A fix was introduced to the Tag Processor to ensure that contiguous text
in an HTML document emerges as a single text node spanning the full
sequence. Unfortunately, that patch was marginally over-zealous in
checking if a "<" started a syntax token or not. It used the following:
{{{
<?php
if ( 'A' <= $c && 'z' >= $c ) { ... }
}}}
This was based on the assumption that the A-Z and a-z letters are
contiguous in the ASCII range; they aren't, and there's a gap of
several characters in between. The result of this is that in some
cases the parser created a text boundary when it didn't need to.
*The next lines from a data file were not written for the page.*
import Literature.NumberTheory.EllipticCurves.IwasawaEisensteinTwistedRep
import Literature.NumberTheory.EllipticCurves.ZpExtensionGaloisTwist
import HarnessLib

/-!
# The Eisenstein twisting character `χ_κ : Γ_K →* A_{m,k}`, `σ ↦ (1+T)^{κ(σ) mod p^J}`, and the dictionary
# `eisensteinTwist σ x = χ_κ σ • (1 ⊗ ρ σ) x` with the cocycle files' `TwistedBy` action

Topic `NumberTheory/EllipticCurves` (sequel to `ZpExtensionScalarTwist` (D1's `eisensteinTwist`), `ZpExtensionGaloisTwist`
(`twistExponent` API) and `IwasawaEisensteinTwistedRep`; cell `pub/bsd-print-x9`, blueprint HOME/p2/S1-DISCRETE-CONTROL §1,
the dictionary between the `galoisCohomology ((κ.unitTwist (-1)).eisensteinTwist ρ hm k)` currency of the compact side and the
`TwistedBy χ M` currency of the discrete-side cocycle files).  One definition with body (`eisensteinTwistChar`, a monoid
homomorphism) and theorems; no named fact, no instance, no `sorry`.

* `ZpExtension.eisensteinTwistChar κ hm k : Γ_K →* A_{m,k}`, `σ ↦ onePlusT ^ twistExponent κ J σ`, `J = eisensteinLevel hm k`
  (multiplicative because `(1+T)^{p^J} = 1`); `= 1` on `ker κ` and on the open layer subgroup `κ⁻¹(p^J ℤ_p)`;
* **`eisensteinTwistChar_unitTwist_neg_one_mul_onePlusT`**: for a topological generator `γ` of `κ`, the INVERSE twist
  `κ⁻ = κ.unitTwist (-1)` satisfies `χ_{κ⁻}(γ) · (1+T) = 1` — the hypothesis `hχγ` of the cocycle/descent files;
* **`eisensteinTwist_apply_eq_smul_mapEnd`**: `κ.eisensteinTwist ρ hm k σ x = χ_κ σ • CoeffExtension.mapEnd (ρ σ) x` — the
  action of D1's twisted module IS the `TwistedBy` action `χ σ • (1 ⊗ σ)` once `ρ σ` is the given action on `M`
  (`eisensteinTwist_apply_eq_twistedBy_smul` for a `DistribMulAction` agreeing with `ρ`).

References: [Howard2004HeegnerKolyvagin] §2.2 (`T_𝔮 = T ⊗ S_𝔮`, `γ ↦ γ`), proof of Thm. 2.2.10; [Washington1997] §13.1–§13.2;
[GreenbergLNM1716] §4 p. 107.  BSD is not proved by any of this.
-/

noncomputable section

open Literature.NumberTheory.EllipticCurves Literature.NumberTheory.GaloisRepresentations Field

universe u

namespace Literature.NumberTheory.EllipticCurves

namespace ZpExtension

variable {K : Type u} [Field K] {p : ℕ} [hp : Fact p.Prime] (κ : ZpExtension K p) {m : ℕ} (hm : 1 ≤ m) (k : ℕ)

/-- `(1+T)^n` only depends on `n mod p^J`, `J = eisensteinLevel`. [cite: Washington1997, §13.2] -/
theorem onePlusT_pow_mod_eisensteinLevel (n : ℕ) :
    IwasawaAlgebra.EisensteinCoeff.onePlusT p m k ^ (n % p ^ eisensteinLevel (p := p) hm k) =
      IwasawaAlgebra.EisensteinCoeff.onePlusT p m k ^ n := by
  conv_rhs => rw [← Nat.mod_add_div n (p ^ eisensteinLevel (p := p) hm k), pow_add, pow_mul,
    onePlusT_pow_prime_pow_eisensteinLevel (p := p) hm k, one_pow, mul_one]

/-- **The Eisenstein twisting character `χ_κ : Γ_K →* A_{m,k}`, `σ ↦ (1+T)^{κ(σ) mod p^J}`** — the values of Howard's
`Γ_K ↠ Gal(K_∞/K) → Λˣ → A_{m,k}ˣ`, `γ ↦ 1 + T`, as a monoid homomorphism into `A_{m,k}`.
[cite: Howard2004HeegnerKolyvagin, §2.2 (Γ_K acts on Λ through γ ↦ γ = 1 + T)] [cite: Washington1997, §13.2] -/
def eisensteinTwistChar : absoluteGaloisGroup K →* IwasawaAlgebra.EisensteinCoeff p m k where
  toFun σ := IwasawaAlgebra.EisensteinCoeff.onePlusT p m k ^ κ.twistExponent (eisensteinLevel (p := p) hm k) σ
  map_one' := by rw [twistExponent_one, pow_zero]
  map_mul' σ τ := by rw [twistExponent_mul, onePlusT_pow_mod_eisensteinLevel, pow_add]

/-- Unfolding `eisensteinTwistChar`. [cite: Howard2004HeegnerKolyvagin, §2.2] -/
theorem eisensteinTwistChar_apply (σ : absoluteGaloisGroup K) :
    κ.eisensteinTwistChar hm k σ =
      IwasawaAlgebra.EisensteinCoeff.onePlusT p m k ^ κ.twistExponent (eisensteinLevel (p := p) hm k) σ := rfl

/-- `χ_κ = 1` on `Gal(K̄/K_∞) = ker κ`. [cite: Washington1997, §13.2] -/
theorem eisensteinTwistChar_eq_one_of_mem_kerSubgroup {σ : absoluteGaloisGroup K} (hσ : σ ∈ κ.kerSubgroup) :
    κ.eisensteinTwistChar hm k σ = 1 := by
  rw [eisensteinTwistChar_apply, κ.twistExponent_eq_zero_of_mem_kerSubgroup hσ, pow_zero]

/-- `χ_κ = 1` on the OPEN subgroup `κ⁻¹(p^J ℤ_p)` (`J = eisensteinLevel`; `isOpen_layerSubgroup`) — `χ_κ` is locally constant.
[cite: Washington1997, §13.1–§13.2] -/
theorem eisensteinTwistChar_eq_one_of_mem_layerSubgroup {σ : absoluteGaloisGroup K}
    (hσ : σ ∈ κ.layerSubgroup (eisensteinLevel (p := p) hm k)) : κ.eisensteinTwistChar hm k σ = 1 := by
  rw [eisensteinTwistChar_apply, κ.twistExponent_eq_zero_of_mem_layerSubgroup hσ, pow_zero]

/-- **The inverse twist at a topological generator: `χ_{κ⁻}(γ) · (1+T) = 1`**, `κ⁻ = κ.unitTwist (-1)`, `κ γ = 1`
(the hypothesis `hχγ` of the twisted-cocycle / descent files; the sign of D1's `St`, x10b-p1 LEAD 17:27:04Z).
[cite: Howard2004HeegnerKolyvagin, §2.2 and proof of Thm. 2.2.10] [cite: Washington1997, §13.2] -/
theorem eisensteinTwistChar_unitTwist_neg_one_mul_onePlusT {γ : absoluteGaloisGroup K} (hγ : κ.IsTopGenerator γ) :
    (κ.unitTwist (-1)).eisensteinTwistChar hm k γ * IwasawaAlgebra.EisensteinCoeff.onePlusT p m k = 1 := by
  rw [eisensteinTwistChar_apply, ← pow_succ]
  set J := eisensteinLevel (p := p) hm k with hJ
  have hval : (κ.unitTwist (-1)).twistExponent J γ = (-1 : ZMod (p ^ J)).val := by
    rw [twistExponent, unitTwist_apply, toAdd_ofAdd, show κ γ = Multiplicative.ofAdd 1 from hγ, toAdd_ofAdd, mul_one,
      Units.val_neg, Units.val_one, map_neg, map_one]
  rw [hval]
  rcases Nat.eq_zero_or_pos J with hJ0 | hJpos
  · -- `J = 0`: `(1+T)^{p^0} = 1`, i.e. `1 + T = 1`
    have h1 : IwasawaAlgebra.EisensteinCoeff.onePlusT p m k = 1 := by
      have := onePlusT_pow_prime_pow_eisensteinLevel (p := p) hm k
      rwa [← hJ, hJ0, pow_zero, pow_one] at this
    rw [h1, one_pow]
  · haveI : Fact (1 < p ^ J) := ⟨Nat.one_lt_pow hJpos.ne' hp.out.one_lt⟩
    rw [ZMod.val_neg_of_ne_zero, ZMod.val_one, Nat.sub_add_cancel (Nat.one_lt_pow hJpos.ne' hp.out.one_lt).le]
    exact onePlusT_pow_prime_pow_eisensteinLevel (p := p) hm k

variable {M : Type u} [AddCommGroup M] [TopologicalSpace M] [DiscreteTopology M]

/-- **Dictionary**: D1's twisted action is `χ_κ σ • (1 ⊗ ρ σ)` on `A_{m,k} ⊗ M` —
`κ.eisensteinTwist ρ hm k σ x = χ_κ σ • CoeffExtension.mapEnd (ρ σ) x`.
[cite: Howard2004HeegnerKolyvagin, §2.2 (the diagonal action on T ⊗ S_𝔮)] [cite: GreenbergLNM1716, §4 p. 107] -/
theorem eisensteinTwist_apply_eq_smul_mapEnd (ρ : DiscreteGaloisModule K M) (σ : absoluteGaloisGroup K)
    (x : IwasawaAlgebra.EisensteinCoeff.Twisted p m k M) :
    κ.eisensteinTwist ρ hm k σ x =
      κ.eisensteinTwistChar hm k σ • CoeffExtension.mapEnd ((ρ σ).toAddMonoidHom : AddMonoid.End M) x := by
  rw [eisensteinTwist_apply_apply, eisensteinTwistChar_apply]
  congr 1

/-- **Dictionary with the `TwistedBy` action**: if the `Γ_K`-action on `M` is that of `ρ` (`ρ σ a = σ • a`), then
`κ.eisensteinTwist ρ hm k σ x = ofTwisted⁻¹ (σ • ofTwisted x)` in `TwistedBy (eisensteinTwistChar κ hm k) M` — the
1-cocycles of D1's `eisensteinTwist` are exactly the twisted crossed homomorphisms of the cocycle files.
[cite: Howard2004HeegnerKolyvagin, §2.2] [cite: GreenbergLNM1716, §4 p. 107] -/
theorem eisensteinTwist_apply_eq_twistedBy_smul [DistribMulAction (absoluteGaloisGroup K) M]
    (ρ : DiscreteGaloisModule K M) (hρ : ∀ (σ : absoluteGaloisGroup K) (a : M), ρ σ a = σ • a)
    (σ : absoluteGaloisGroup K) (x : IwasawaAlgebra.EisensteinCoeff.Twisted p m k M) :
    κ.eisensteinTwist ρ hm k σ x =
      (IwasawaAlgebra.EisensteinCoeff.TwistedBy.ofTwisted (κ.eisensteinTwistChar hm k) M).symm
        (σ • IwasawaAlgebra.EisensteinCoeff.TwistedBy.ofTwisted (κ.eisensteinTwistChar hm k) M x) := by
  rw [IwasawaAlgebra.EisensteinCoeff.TwistedBy.ofTwisted_symm_smul, AddEquiv.symm_apply_apply,
    eisensteinTwist_apply_eq_smul_mapEnd]
  refine congrArg (κ.eisensteinTwistChar hm k σ • ·) ?_
  induction x using IwasawaAlgebra.EisensteinCoeff.Twisted.induction_on with
  | zero => rw [map_zero, map_zero]
  | tmul c a => rw [CoeffExtension.mapEnd_tmul, CoeffExtension.mapEnd_tmul]; exact congrArg _ (hρ σ a)
  | add x y hx hy => rw [map_add, map_add, hx, hy]

end ZpExtension

end Literature.NumberTheory.EllipticCurves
Text boundaries can be surprising and can be created when reaching
invalid syntax, HTML comments, and more hidden elements, so
semantically this wasn't a major bug, but it was an aesthetic
challenge.
In this patch the check is properly compared for both upper- and
lower-case variants that could potentially form tag names.
{{{
<?php
if ( ( 'A' <= $c && 'Z' >= $c ) || ( 'a' <= $c && 'z' >= $c ) ) { ... }
}}}
This solves the problem and ensures that contiguous text appears
as a single text node when scanning tokens.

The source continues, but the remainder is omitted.